Intellectual Merit. Because of its strong partitioning into aqueous fluids, Cl and its isotopes (37Cl and 35Cl) are potentially powerful tracers of volatile and fluid migration in the crust and subduction zones, as well as the interaction between oceanic lithosphere and seawater derived hydrothermal fluids. To advance the utility of these tracers knowledge of its distribution and isotopic fractionation within various reservoirs is required. Recent work has begun to define the d37Cl values of various global Cl reservoirs (sediments, pore fluids, serpentinites), but isotopic data is very limited for one of the largest reservoirs, altered oceanic crust (AOC). AOC hosts ~2.5-3 x 10^12 g of Cl subducted worldwide, yet only three d37Cl values are published. Also, calculations and laboratory experiments imply minor fractionation between Cl-bearing phases, so it is commonly assumed that Cl faithfully records the isotopic composition of the hydration source. However, theoretical calculations use partition function ratios for divalent chlorides as analogues for silicates and fractionation experiments are limited to coexisting vapor, liquid, and precipitated salts in the H2O-NaCl and HCl systems. To properly address isotopic fractionation in systems for which Cl is a fluid tracer, experiments are needed for the common Cl-bearing silicate minerals in AOC (e.g., hornblende, actinolite, chlorite). Such information will enable better assessment of isotopic fractionation during fluid-rock and fluid-melt interactions and aid in interpreting Cl isotope data in general. The proposed research includes [1] a survey of d37Cl values for altered basalt and gabbro samples from DSDP/ODP/IODP drill cores, and [2] experimental determination of Cl isotope fractionation factors between the aforementioned hydrous silicate minerals and aqueous chloride solutions (seawater and brine). These complementary efforts are needed to fingerprint chlorine sources and accurately interpret data from natural samples. Ultimately, Cl isotope data will be incorporated into mass balance calculations to better understand material recycling at subduction zones.
Broader impacts. PI Barnes is a first year assistant professor at UT-Austin. This proposal will partially fund one Ph.D. and one M.S. student. The proposed research will provide a foundation as Barnes begins her faculty career and will be integrated into the development of her new stable isotope lab. Two undergraduates will be partnered with the graduate students involved in this project, resulting in two honors theses. Co-PI Gardner is an associate professor at UT-Austin and will serve as a mentor to the newly hired Barnes. Both PIs will oversee and mentor students with laboratory work and data interpretation.

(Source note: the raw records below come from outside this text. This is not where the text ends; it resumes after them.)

/-
Copyright (c) 2026 the pub-hodgecm-mathlib formalisation cell (harness21).  Prover seat hodgecm-mathlib-F0P2-p01 (g17): road «S3-ram» (LEAD F0P3a-plan (g13);
owner F0P3a-p06), (Cnt2′) route B (chair F0P3a-p07 (g15) RULINGS (17)∕(18)), organ «(K2-aniso-res) THE RESIDUAL FRAME OF THE ANISOTROPIC LITERAL» (F0P3-p01 (g19) «want»
05:43:38Z for `stub_Zpair_pm_odd_A`; A-p16 (g33) `stub_Zaniso_zero_odd_A`); 2026-09-02.
-/
import Literature.NumberTheory.Rogawski1990.DepthZeroKappaTransferTypeTwoRamifiedDepthParity       -- ★ (B-p14 lineage): `TypeTwoRamifiedDepth.not_isSquare_trace_sq_sub_four_det_of_not_exists_isRoot`
import Literature.NumberTheory.Automorphic.UnitaryLatticeTreeResidualEigenframeRamified            -- ★ G3⁶ (F0P3a-p02): `exists_residualGL_of_isIntMatrix`, `StdForm.over_map'`; brings `residue_map_sigma_eq`, `map_coe_mem_integer`, `residue_eq_zero_iff_v_lt_one`
import Literature.NumberTheory.Automorphic.UnitaryLatticeTreeAxisEndoFrame                          -- ★ (z1-a) p847645: `endoGL`, `coe_endoGL_sub_one_eq_endoShape`
import Literature.NumberTheory.Automorphic.UnitaryLatticeTreeResidualTokens                          -- ★ (F0P2-p06): `exists_unit_v_add_mul_norm_mul_lt_one_iff_quadraticChar` (the `hanis` ↦ `χ(−d̄₀d̄₁)` dictionary)
import Literature.NumberTheory.Automorphic.UnitaryLatticeTreeStabilizer                              -- ★ `mapGL_stdLattice_eq_iff` (`P·𝒪³ = 𝒪³ ⟺ P, P⁻¹` integral)
import Literature.NumberTheory.Automorphic.UnitaryGroupRankOneBigCell                                -- ★ `UnitaryGroup.antidiagonal_three_over_eq` (`J₀ = !![0,0,1;0,1,0;1,0,0]`, `det J₀ = −1`) (ED. 2)
import HarnessLib
import Mathlib
import Literature.Computability.AlgebraicComplexity.PIProof
import Literature.Computability.AlgebraicComplexity.ArithCircuit
import Literature.Computability.AlgebraicComplexity.ValiantClasses
import Summits.ValiantsHypothesis.ValiantsHypothesis.Theorems.ProofCarryingSymmetryRestorationQPVpFamilyPiCircuit
import Summits.ValiantsHypothesis.ValiantsHypothesis.Theorems.ProofCarryingSymmetryRestorationQPProvabilityNecessity

/-!
# Crux `RestorationQP` (stmt-ValiantsHypothesis-10343), line `registered`: W1⁻¹
`isVPFamily_of_piCircuits` — polynomial-size Hrubeš–Tzameret circuits of polynomial degree
compute a VP family

The converse of stub W1 (`stub_vpFamily_piCircuit`, module
`…Theorems.ProofCarryingSymmetryRestorationQPVpFamilyPiCircuit`).  A Hrubeš–Tzameret circuit
`C : PICircuit k σ` (Hrubeš–Tzameret 2015, §1.1: a list of nodes `var x | const c | add i j |
mul i j` in topological order, children referenced by absolute position, a non-earlier reference
being junk that unfolds to the leaf `0`) is, node by node, a fan-in-two straight-line program in
Bürgisser's sense (`ArithCircuit`, Bürgisser 2000, Def. 2.1: gates `∑ aᵢ • uᵢ`, `∏ uᵢ` over
operands `var x | const c | gate j`, left-fold semantics `gateValues`, junk references read `0`):
node `p` becomes gate `p` (`PiCircuitVp.gateOf`: `var x ↦ ∏ [x]`, `const c ↦ ∏ [c]`,
`add i j ↦ 1 • gate i + 1 • gate j`, `mul i j ↦ gate i * gate j`), the output operand reads the
last gate.  The two junk conventions agree, so the value lists coincide
(`PiCircuitVp.gateValues_map_gateOf`), whence `eval` is preserved (`PiCircuitVp.eval_toArithCircuit`),
the size is the same (`PiCircuitVp.size_toArithCircuit`) and `complexity Ĉ ≤ |C|`
(`PiCircuitVp.complexity_eval_le_size`).  The p-bounds `(n + 2) ^ c` are p-bounded
(`PiCircuitVp.isPBounded_add_two_pow`), and `#(Fin n × Fin n) = n² ≤ (n + 2)²`.

With W1 this makes the registered provability stub T′ (`stub_invarianceProvableQP'`, hypothesis
"polynomial-size `PICircuit`s of polynomial degree") equivalent to its `IsVPFamily` form T_gen, and
with the lead's necessity theorem `invarianceProvableQP_of_restorationQP` (module
`…Theorems.ProofCarryingSymmetryRestorationQPProvabilityNecessity`: `RestorationQP → T_gen`) the
registered stub T′ is itself a consequence of the crux (`invarianceProvableQP'_of_restorationQP`).
Everything proved; no named facts.
-/

-- single-problem summit: `Summit.ValiantsHypothesis.ValiantsHypothesis.…` is the namespace by design (D-0017)
set_option linter.dupNamespace false

noncomputable section

namespace Summit.ValiantsHypothesis.ValiantsHypothesis.Theorems

open MvPolynomial Literature.Computability.AlgebraicComplexity

namespace PiCircuitVp

open ArithCircuit PICircuit VpFamilyPiCircuit

variable {k : Type*} {σ : Type*} [CommSemiring k]

/-- The fan-in-two Bürgisser gate of a Hrubeš–Tzameret node: a leaf is a unary product, `add i j`
is the weighted sum `1 • gate i + 1 • gate j`, `mul i j` the product `gate i * gate j`. [folklore] -/
def gateOf : Node k σ → Gate k σ
  | .var x => .prod [.var x]
  | .const c => .prod [.const c]
  | .add i j => .sum [(1, .gate i), (1, .gate j)]
  | .mul i j => .prod [.gate i, .gate j]

/-- The Bürgisser straight-line program of a Hrubeš–Tzameret circuit: node `p` becomes gate `p`,
the output operand reads the last gate (the output node). [folklore] -/
def toArithCircuit (C : PICircuit k σ) : ArithCircuit k σ where
  gates := C.nodes.map gateOf
  output := .gate C.body.length

/-- Every translated gate has at most two operands. [folklore] -/
theorem fanIn_gateOf_le (n : Node k σ) : (gateOf n : Gate k σ).fanIn ≤ 2 := by
  cases n <;> simp [gateOf, Gate.fanIn, Gate.args]

/-- The translated circuit has fan-in two. [folklore] -/
theorem isFanInTwo_toArithCircuit (C : PICircuit k σ) : (toArithCircuit C).IsFanInTwo := by
  intro g hg
  obtain ⟨n, -, rfl⟩ := List.mem_map.1 hg
  exact fanIn_gateOf_le n

/-- The translation preserves the size: one gate per node. [folklore] -/
theorem size_toArithCircuit (C : PICircuit k σ) : (toArithCircuit C).size = C.size := by
  simp [toArithCircuit, ArithCircuit.size]

/-- A translated gate computes the value of the node (same junk value `0`). [folklore] -/
theorem eval_gateOf (vals : List (MvPolynomial σ k)) (n : Node k σ) :
    (gateOf n).eval vals = nodeVal vals n := by
  cases n <;> simp [gateOf, Gate.eval, nodeVal, Operand.eval]

/-- The node values of a body extended by one node. [folklore] -/
theorem bodyVals_append_singleton (body : List (Node k σ)) (n : Node k σ) :
    bodyVals (body ++ [n]) = bodyVals body ++ [nodeVal (bodyVals body) n] := by
  simp only [bodyVals, unfoldList_append, unfoldList_cons, unfoldList_nil, List.map_append,
    List.map_cons, List.map_nil, eval_unfold]

/-- **The two left folds agree**: the gate values of the translated body are the node values
(induction along the body; both read junk references as `0`). [folklore] -/
theorem gateValues_map_gateOf (body : List (Node k σ)) :
    gateValues (body.map gateOf) = bodyVals body := by
  induction body using List.reverseRecOn with
  | nil => rfl
  | append_singleton body n ih =>
    rw [List.map_append, List.map_singleton, gateValues_append_singleton, ih, eval_gateOf,
      bodyVals_append_singleton]

/-- **The translation is correct**: `toArithCircuit C` computes `Ĉ`. [folklore] -/
theorem eval_toArithCircuit (C : PICircuit k σ) : (toArithCircuit C).eval = C.eval := by
  change (Operand.gate C.body.length : Operand k σ).eval (gateValues (C.nodes.map gateOf)) = _
  rw [Operand.eval_gate, gateValues_map_gateOf, bodyVals,
    show (0 : MvPolynomial σ k) = (PIFormula.const (0 : k) : PIFormula k σ).eval by simp,
    List.getD_map, getD_unfoldList_nodes]
  rfl

/-- `L(Ĉ) ≤ |C|`: the straight-line complexity of the polynomial of a Hrubeš–Tzameret circuit is
at most its number of nodes. [folklore] -/
theorem complexity_eval_le_size (C : PICircuit k σ) : complexity C.eval ≤ C.size :=
  Nat.sInf_le ⟨toArithCircuit C, isFanInTwo_toArithCircuit C, eval_toArithCircuit C,
    size_toArithCircuit C⟩

/-- `n ↦ (n + 2) ^ c` is p-bounded (`(n + 2) ^ c ≤ 2 ^ c (n + 1) ^ c`). [folklore] -/
theorem isPBounded_add_two_pow (c : ℕ) : IsPBounded fun n => (n + 2) ^ c :=
  (IsPBounded.iff_exists_le_mul_succ_pow _).2 ⟨2 ^ c, c, fun n =>
    calc (n + 2) ^ c ≤ (2 * (n + 1)) ^ c := Nat.pow_le_pow_left (by omega) c
      _ = 2 ^ c * (n + 1) ^ c := mul_pow 2 (n + 1) c⟩

end PiCircuitVp

open PiCircuitVp in
/-- W1⁻¹ of crux `RestorationQP` (line `registered`): **a family of polynomial degree computed by
polynomial-size Hrubeš–Tzameret circuits is a VP family** — `#(Fin n × Fin n) = n² ≤ (n + 2)²`,
`deg fₙ ≤ (n + 2) ^ c`, and `L(fₙ) ≤ |Cₙ| ≤ (n + 2) ^ c` by the node-by-node translation
`PiCircuitVp.toArithCircuit` (Bürgisser 2000, Def. 2.1–2.4; Hrubeš–Tzameret 2015, §1.1); all three
bounds are p-bounded (`PiCircuitVp.isPBounded_add_two_pow`). [folklore] -/
theorem isVPFamily_of_piCircuits : ∀ f : (n : ℕ) → MvPolynomial (Fin n × Fin n) ℂ, (∃ c : ℕ, ∀ n : ℕ, (f n).totalDegree ≤ (n + 2) ^ c ∧ ∃ C : PICircuit ℂ (Fin n × Fin n), C.eval = f n ∧ C.size ≤ (n + 2) ^ c) → IsVPFamily f := by
  rintro f ⟨c, hc⟩
  refine ⟨⟨(isPBounded_add_two_pow 2).mono fun n => ?_, (isPBounded_add_two_pow c).mono fun n =>
    (hc n).1⟩, (isPBounded_add_two_pow c).mono fun n => ?_⟩
  · rw [Fintype.card_prod, Fintype.card_fin, pow_two]
    exact Nat.mul_le_mul (Nat.le_add_right n 2) (Nat.le_add_right n 2)
  · obtain ⟨C, hC, hCs⟩ := (hc n).2
    calc complexity (f n) = complexity C.eval := by rw [hC]
      _ ≤ C.size := complexity_eval_le_size C
      _ ≤ (n + 2) ^ c := hCs

/-- **The registered provability stub T′ follows from the crux**: `RestorationQP →
stub_invarianceProvableQP'` (statement verbatim) — by the lead's necessity theorem
`invarianceProvableQP_of_restorationQP` (`RestorationQP → T_gen`: a quasi-polynomial `S_n`-symmetric
circuit, laid out as a straight-line program, proves its own symmetry in `P_c(ℂ)`) composed with
W1⁻¹ `isVPFamily_of_piCircuits` on the hypothesis side (Hrubeš–Tzameret 2015, §1.1;
Bürgisser 2000, Def. 2.1–2.4). [folklore] -/
theorem invarianceProvableQP'_of_restorationQP : Summit.ValiantsHypothesis.ValiantsHypothesis.Theses.ProofCarryingSymmetry.RestorationQP → ∀ f : (n : ℕ) → MvPolynomial (Fin n × Fin n) ℂ, (∀ (n : ℕ) (σ : Equiv.Perm (Fin n)), MvPolynomial.rename (fun x : Fin n × Fin n => σ • x) (f n) = f n) → (∃ c : ℕ, ∀ n : ℕ, (f n).totalDegree ≤ (n + 2) ^ c ∧ ∃ C : PICircuit ℂ (Fin n × Fin n), C.eval = f n ∧ C.size ≤ (n + 2) ^ c) → ∃ c : ℕ, ∀ n : ℕ, ∃ C : PICircuit ℂ (Fin n × Fin n), C.eval = f n ∧ C.size ≤ 2 ^ ((Nat.log 2 n + c) ^ c) ∧ ∀ σ : Equiv.Perm (Fin n), HasPCProofOfSize (C.rename fun x : Fin n × Fin n => σ • x) C (2 ^ ((Nat.log 2 n + c) ^ c)) :=
  fun h f hinv hC => invarianceProvableQP_of_restorationQP h f hinv (isVPFamily_of_piCircuits f hC)

end Summit.ValiantsHypothesis.ValiantsHypothesis.Theorems
import Summits.CriticalPhenomena.PercolationContinuityZ3.Theorems.Transplant.CayleyCylinderKit
import HarnessLib

/-!
# Cylinders of a Cayley-graph skeleton VIII — kernels generated by SHORT kernel elements (thick frames, I)

builds on p205010 (kernel theorem, internal audit signed; external expert review pending) — nothing in this file uses p205010.
Lane `prim-bschramm`, seat `prim-bschramm-p4` gen 11 (PART C3 of `P4-GENERAL.md`, "thick frames").  Helper file
(`--supports stmt-CriticalPhenomena-4575 --as helper`).

Files I–VII (`CylData`, `CylData₁`) need `ker φ` generated by kernel LETTERS, resp. by kernel letters and corner-admissible commutator
words, because the enhancement frame of the strict inequality `p_c(C_{ℓ+1}) < p_c(C_ℓ)` is ONE shell thick.  This file starts the
THICK-FRAME version: the datum `CylData₂` only asks that `ker φ` be generated by kernel elements of `S`-length `≤ r` (`shortKer`) —
equivalently, that SOME cylinder `C_d` be connected; automatic when `ker φ` is finitely generated.  Outputs: the base datum `CylBase`
(skeleton homomorphism and unit steps, no kernel hypothesis) with the kernel projection `proj g = g s₁^{−φ₁ g} s₀^{−φ₀ g}` and the
TELESCOPING LEMMA (`CylBase.mem_closure_shortKer_of_walk`: a kernel element joined to `1` inside `C_d` is a product of kernel elements
of length `≤ 4d+1`), hence the constructor `CylBase.toCylData₂`; for `D : CylData₂ Γ S` the enlarged letter set `Sp = S ∪ Kfin`
carrying an honest `CylData` (`enl`, through which the `φ`-bookkeeping of files I–III is reused), and for every `k ∈ ker φ` a walk
`boxWalk k : 1 → k` of `Cay(Γ;S)` inside the cylinder `‖φ‖_∞ ≤ r` (`boxWalk_inBox`) — the excursion of the thick frame of file IX.
-/

noncomputable section

namespace Summit.CriticalPhenomena.PercolationContinuityZ3.Theorems.Transplant

namespace CayCyl

open SimpleGraph Walk Literature.Probability.LatticeModels
open Literature.Barriers.CriticalPhenomena (graphBall graphBall_mono mem_graphBall_self graphBall_finite)
open scoped Classical

variable {Γ : Type} [Group Γ] {S : Finset Γ}

/-! ## §1 Integer power walks -/

/-- A walk `g → g t^z` of length `≤ |z|` along a generator `t ∈ S`, `t ≠ 1`. [folklore] -/
theorem exists_walk_mul_zpow {t : Γ} (ht : t ∈ S) (ht1 : t ≠ 1) (g : Γ) (z : ℤ) :
    ∃ w : (mulCayley (S : Set Γ)).Walk g (g * t ^ z), w.length ≤ z.natAbs := by
  rcases z with n | n
  · refine ⟨(powWalk S (adj_mul_of_mem S (Or.inl ht) ht1) g n).copy rfl (by simp), ?_⟩
    rw [length_copy, length_powWalk]; simp
  · refine ⟨(powWalk S (adj_mul_of_mem S (t := t⁻¹) (Or.inr (by rw [inv_inv]; exact ht)) (inv_ne_one.2 ht1)) g (n + 1)).copy rfl
      (by rw [zpow_negSucc, inv_pow]), ?_⟩
    rw [length_copy, length_powWalk]; simp

/-! ## §2 The base datum, short kernel elements, the kernel projection -/

/-- **Short kernel elements**: elements of `ker φ` in the ball of radius `r` of `Cay(Γ; S)` about `1`. [folklore] -/
def shortKer (φ : Γ → Site 2) (S : Finset Γ) (r : ℕ) : Set Γ := {k | φ k = 0 ∧ k ∈ graphBall (mulCayley (S : Set Γ)) (1 : Γ) r}

/-- **BASE DATUM of a rank-2 skeleton on `Cay(Γ; S)`**: an additive `φ : Γ → ℤ²` of sup-norm `≤ 1` on `S` and unit-step generators
`s₀, s₁ ∈ S` — no kernel hypothesis. [cite: BenjaminiSchramm1996, §2 (Cayley graphs)] [cite: KozmaNitzan2024, §4 p. 16 (Lemma 8)] -/
structure CylBase (Γ : Type) [Group Γ] (S : Finset Γ) where
  /-- the skeleton homomorphism -/
  φ : Γ → Site 2
  /-- additivity -/
  map_mul : ∀ g h : Γ, φ (g * h) = φ g + φ h
  /-- generators have sup-norm `≤ 1` -/
  lip : ∀ s ∈ S, ∀ i : Fin 2, |φ s i| ≤ 1
  /-- the unit step in direction `0` -/
  s₀ : Γ
  /-- it is a generator -/
  s₀_mem : s₀ ∈ S
  /-- its height -/
  φ_s₀ : φ s₀ = Pi.single 0 1
  /-- the unit step in direction `1` -/
  s₁ : Γ
  /-- it is a generator -/
  s₁_mem : s₁ ∈ S
  /-- its height -/
  φ_s₁ : φ s₁ = Pi.single 1 1

namespace CylBase

variable (B : CylBase Γ S)

/-- `φ 1 = 0`. [folklore] -/
theorem φ_one : B.φ 1 = 0 := by
  have h := B.map_mul 1 1; rw [one_mul] at h; exact left_eq_add.1 h

/-- `φ (g⁻¹) = −φ g`. [folklore] -/
theorem φ_inv (g : Γ) : B.φ g⁻¹ = -B.φ g := by
  have h := B.map_mul g⁻¹ g; rw [inv_mul_cancel, φ_one] at h; exact eq_neg_of_add_eq_zero_left h.symm

/-- Heights of integer powers. [folklore] -/
theorem φ_zpow (t : Γ) (z : ℤ) : B.φ (t ^ z) = z • B.φ t := by
  induction z using Int.induction_on with
  | zero => rw [zpow_zero, φ_one, zero_smul]
  | succ n ih => rw [zpow_add_one, B.map_mul, ih, add_smul, one_smul]
  | pred n ih => rw [zpow_sub_one, B.map_mul, ih, φ_inv, sub_smul, one_smul, sub_eq_add_neg]

/-- `s₀ ≠ 1`. [folklore] -/
theorem s₀_ne_one : B.s₀ ≠ 1 := fun h => by have := congrFun B.φ_s₀ 0; rw [h, φ_one] at this; simp at this

/-- `s₁ ≠ 1`. [folklore] -/
theorem s₁_ne_one : B.s₁ ≠ 1 := fun h => by have := congrFun B.φ_s₁ 1; rw [h, φ_one] at this; simp at this

/-- The sup-norm of `φ` changes by at most one along an edge. [folklore] -/
theorem lip_adj {u v : Γ} (h : (mulCayley (S : Set Γ)).Adj u v) (i : Fin 2) : |B.φ v i - B.φ u i| ≤ 1 := by
  rw [mulCayley_adj] at h
  obtain ⟨-, h | h⟩ := h
  · have h1 := B.lip _ (Finset.mem_coe.1 h) i
    rwa [B.map_mul, φ_inv, Pi.add_apply, Pi.neg_apply, neg_add_eq_sub] at h1
  · have h1 := B.lip _ (Finset.mem_coe.1 h) i
    rwa [B.map_mul, φ_inv, Pi.add_apply, Pi.neg_apply, neg_add_eq_sub, abs_sub_comm] at h1

/-- Along a walk, `φ` moves by at most the length in each coordinate. [folklore] -/
theorem abs_sub_le_length {u v : Γ} (w : (mulCayley (S : Set Γ)).Walk u v) (i : Fin 2) : |B.φ v i - B.φ u i| ≤ w.length := by
  induction w with
  | nil => simp
  | @cons a b c h p ih =>
    rw [length_cons]; push_cast
    have h1 := B.lip_adj h i
    calc |B.φ c i - B.φ a i| = |(B.φ c i - B.φ b i) + (B.φ b i - B.φ a i)| := by ring_nf
      _ ≤ |B.φ c i - B.φ b i| + |B.φ b i - B.φ a i| := abs_add_le _ _
      _ ≤ p.length + 1 := by linarith

/-- A walk INSIDE THE CYLINDER `‖φ‖_∞ ≤ d`: all its vertices have `φ ∈ box d`. [folklore] -/
def InBox (d : ℕ) {u v : Γ} (w : (mulCayley (S : Set Γ)).Walk u v) : Prop := ∀ z ∈ w.support, B.φ z ∈ box 2 d

/-- Vertices of a walk of length `≤ d` from `1` lie in the cylinder `‖φ‖_∞ ≤ d`. [folklore] -/
theorem inBox_of_length_le {d : ℕ} {k : Γ} (w : (mulCayley (S : Set Γ)).Walk (1 : Γ) k) (hw : w.length ≤ d) : B.InBox d w := by
  intro z hz
  have h := fun i => B.abs_sub_le_length (w.takeUntil z hz) i
  have hl := w.length_takeUntil_le_length hz
  rw [mem_box]
  intro i
  have hi := h i
  rw [φ_one, Pi.zero_apply, sub_zero, abs_le] at hi
  have hl' : ((w.takeUntil z hz).length : ℤ) ≤ d := by exact_mod_cast hl.trans hw
  constructor <;> linarith [hi.1, hi.2]

/-- **The kernel projection** `proj g = g s₁^{−φ₁ g} s₀^{−φ₀ g}`. [folklore] -/
def proj (g : Γ) : Γ := g * B.s₁ ^ (-(B.φ g 1)) * B.s₀ ^ (-(B.φ g 0))

/-- `proj g ∈ ker φ`. [folklore] -/
theorem φ_proj (g : Γ) : B.φ (B.proj g) = 0 := by
  rw [proj, B.map_mul, B.map_mul, φ_zpow, φ_zpow, B.φ_s₀, B.φ_s₁]
  funext i; fin_cases i <;> simp

/-- `proj k = k` on the kernel. [folklore] -/
theorem proj_of_ker {k : Γ} (hk : B.φ k = 0) : B.proj k = k := by
  rw [proj, hk]; simp

/-- **One step of the telescope**: for adjacent `u, u'` in the cylinder `‖φ‖_∞ ≤ d`, `(proj u)⁻¹ proj u'` is a kernel element of
length `≤ 4d + 1`. [folklore] -/
theorem proj_step_mem_shortKer {d : ℕ} {u u' : Γ} (h : (mulCayley (S : Set Γ)).Adj u u') (hu : B.φ u ∈ box 2 d)
    (hu' : B.φ u' ∈ box 2 d) : (B.proj u)⁻¹ * B.proj u' ∈ shortKer B.φ S (4 * d + 1) := by
  refine ⟨by rw [B.map_mul, φ_inv, φ_proj, φ_proj, neg_zero, add_zero], ?_⟩
  rw [mem_box] at hu hu'
  have ha := hu 0; have hb := hu 1; have ha' := hu' 0; have hb' := hu' 1
  -- the walk `proj u → u s₁^{-φ₁ u} → u → u' → u' s₁^{-φ₁ u'} → proj u'`
  obtain ⟨w₁, hw₁⟩ := exists_walk_mul_zpow B.s₀_mem B.s₀_ne_one (B.proj u) (B.φ u 0)
  obtain ⟨w₂, hw₂⟩ := exists_walk_mul_zpow B.s₁_mem B.s₁_ne_one (u * B.s₁ ^ (-(B.φ u 1))) (B.φ u 1)
  obtain ⟨w₃, hw₃⟩ := exists_walk_mul_zpow B.s₁_mem B.s₁_ne_one u' (-(B.φ u' 1))
  obtain ⟨w₄, hw₄⟩ := exists_walk_mul_zpow B.s₀_mem B.s₀_ne_one (u' * B.s₁ ^ (-(B.φ u' 1))) (-(B.φ u' 0))
  have e₁ : B.proj u * B.s₀ ^ (B.φ u 0) = u * B.s₁ ^ (-(B.φ u 1)) := by
    rw [proj, mul_assoc, ← zpow_add, neg_add_cancel, zpow_zero, mul_one]
  have e₂ : u * B.s₁ ^ (-(B.φ u 1)) * B.s₁ ^ (B.φ u 1) = u := by
    rw [mul_assoc, ← zpow_add, neg_add_cancel, zpow_zero, mul_one]
  let W : (mulCayley (S : Set Γ)).Walk (B.proj u) (B.proj u') :=
    (w₁.copy rfl e₁).append ((w₂.copy rfl e₂).append (Walk.cons h (w₃.append (w₄.copy rfl rfl))))
  refine ⟨(lmul S (B.proj u)⁻¹ W).copy (inv_mul_cancel _) rfl, ?_⟩
  rw [length_copy, length_lmul]
  simp only [W, Walk.length_append, Walk.length_copy, Walk.length_cons]
  have h1 : (w₁.length : ℤ) ≤ d := by
    have := hw₁; have habs : ((B.φ u 0).natAbs : ℤ) ≤ d := by rw [Int.natCast_natAbs, abs_le]; exact ha
    exact_mod_cast this.trans (by exact_mod_cast habs)
  have h2 : (w₂.length : ℤ) ≤ d := by
    have := hw₂; have habs : ((B.φ u 1).natAbs : ℤ) ≤ d := by rw [Int.natCast_natAbs, abs_le]; exact hb
    exact_mod_cast this.trans (by exact_mod_cast habs)
  have h3 : (w₃.length : ℤ) ≤ d := by
    have := hw₃; have habs : ((-(B.φ u' 1)).natAbs : ℤ) ≤ d := by rw [Int.natCast_natAbs, abs_neg, abs_le]; exact hb'
    exact_mod_cast this.trans (by exact_mod_cast habs)
  have h4 : (w₄.length : ℤ) ≤ d := by
    have := hw₄; have habs : ((-(B.φ u' 0)).natAbs : ℤ) ≤ d := by rw [Int.natCast_natAbs, abs_neg, abs_le]; exact ha'
    exact_mod_cast this.trans (by exact_mod_cast habs)
  omega

/-- **TELESCOPING LEMMA**: along a walk inside the cylinder `‖φ‖_∞ ≤ d`, `(proj u)⁻¹ proj v` is a product of kernel elements of
length `≤ 4d + 1`. [folklore] -/
theorem mem_closure_shortKer_of_walk {d : ℕ} {u v : Γ} (w : (mulCayley (S : Set Γ)).Walk u v) (hw : B.InBox d w) :
    (B.proj u)⁻¹ * B.proj v ∈ Subgroup.closure (shortKer B.φ S (4 * d + 1)) := by
  induction w with
  | nil => rw [inv_mul_cancel]; exact one_mem _
  | @cons a b c h p ih =>
    have hab : (B.proj a)⁻¹ * B.proj c = ((B.proj a)⁻¹ * B.proj b) * ((B.proj b)⁻¹ * B.proj c) := by group
    rw [hab]
    refine mul_mem (Subgroup.subset_closure (B.proj_step_mem_shortKer h ?_ ?_)) (ih fun z hz => hw z ?_)
    · exact hw a (Walk.start_mem_support _)
    · exact hw b (by rw [support_cons]; exact List.mem_cons_of_mem _ (Walk.start_mem_support _))
    · rw [support_cons]; exact List.mem_cons_of_mem _ hz

/-- **A kernel element joined to `1` inside the cylinder `‖φ‖_∞ ≤ d` is generated by kernel elements of length `≤ 4d + 1`.** [folklore] -/
theorem mem_closure_shortKer {d : ℕ} {k : Γ} (hk : B.φ k = 0) (w : (mulCayley (S : Set Γ)).Walk (1 : Γ) k) (hw : B.InBox d w) :
    k ∈ Subgroup.closure (shortKer B.φ S (4 * d + 1)) := by
  have h := B.mem_closure_shortKer_of_walk w hw
  rwa [B.proj_of_ker B.φ_one, inv_one, one_mul, B.proj_of_ker hk] at h

end CylBase

/-! ## §3 The datum `CylData₂` and the enlarged letter set -/

/-- **CYLINDER DATA WITH A KERNEL GENERATED BY SHORT ELEMENTS**: a `CylBase` plus a radius `r` such that `ker φ` is generated by the
kernel elements of the ball of radius `r` of `Cay(Γ; S)` — equivalently some cylinder is connected (`CylBase.toCylData₂`); automatic
when `ker φ` is finitely generated and `S` generates. [cite: KozmaNitzan2024, §4 p. 16 (Lemma 8)] [cite: BenjaminiSchramm1996, §2] -/
structure CylData₂ (Γ : Type) [Group Γ] (S : Finset Γ) extends CylBase Γ S where
  /-- the radius -/
  r : ℕ
  /-- the kernel is generated by the kernel elements of length `≤ r` -/
  ker_short : ∀ k : Γ, φ k = 0 → k ∈ Subgroup.closure (shortKer φ S r)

Fluid-rock interactions play a fundamental role in global geochemical cycles and the chemical evolution of the Earth’s ocean, crust, atmosphere, and mantle. Understanding fluid-rock interactions is also critical to assessing the mobility of chemical elements and alteration of the Earth’s crust, including the development of ore deposits. Chlorine is a major anion in crustal and subduction zone fluids; therefore, Cl isotopes are a powerful tool to trace fluid sources and movement. Recent work has focused on determining the Cl isotope composition of various geologic reservoirs (seafloor sediments, pore fluids, and mantle), thereby allowing Cl isotopes to trace fluids released from these materials in a subduction zone. This work will help define the Cl isotope composition of another major reservoir, that of altered oceanic crust. Volatile-bearing (e.g., H2O, CO2, Cl, nitrogen, sulfur) minerals in the subducting slab break down when exposed to the high temperatures encountered at depth, releasing fluids and volatiles that are ultimately involved in the creation of arc magmas and explosive arc volcanoes. Understanding how the geochemical signature of these fluids and volatiles is modified (if at all) during transport and production of volcanic material (gas, ash, lava) is necessary for tracing mass transfer through subduction zones. Tracing elemental transfer through subduction zones is important for understanding the geochemical signatures of arc volcanic output. Funding for this work has supported multiple undergraduate and graduate students (including minority students) and allowed them to be trained in research techniques and present at national meetings. Two papers have been published and at least one more is anticipated and multiple conference abstracts have been presented. In addition, students and faculty have been involved in outreach to middle school girls to encourage and support their participation in science.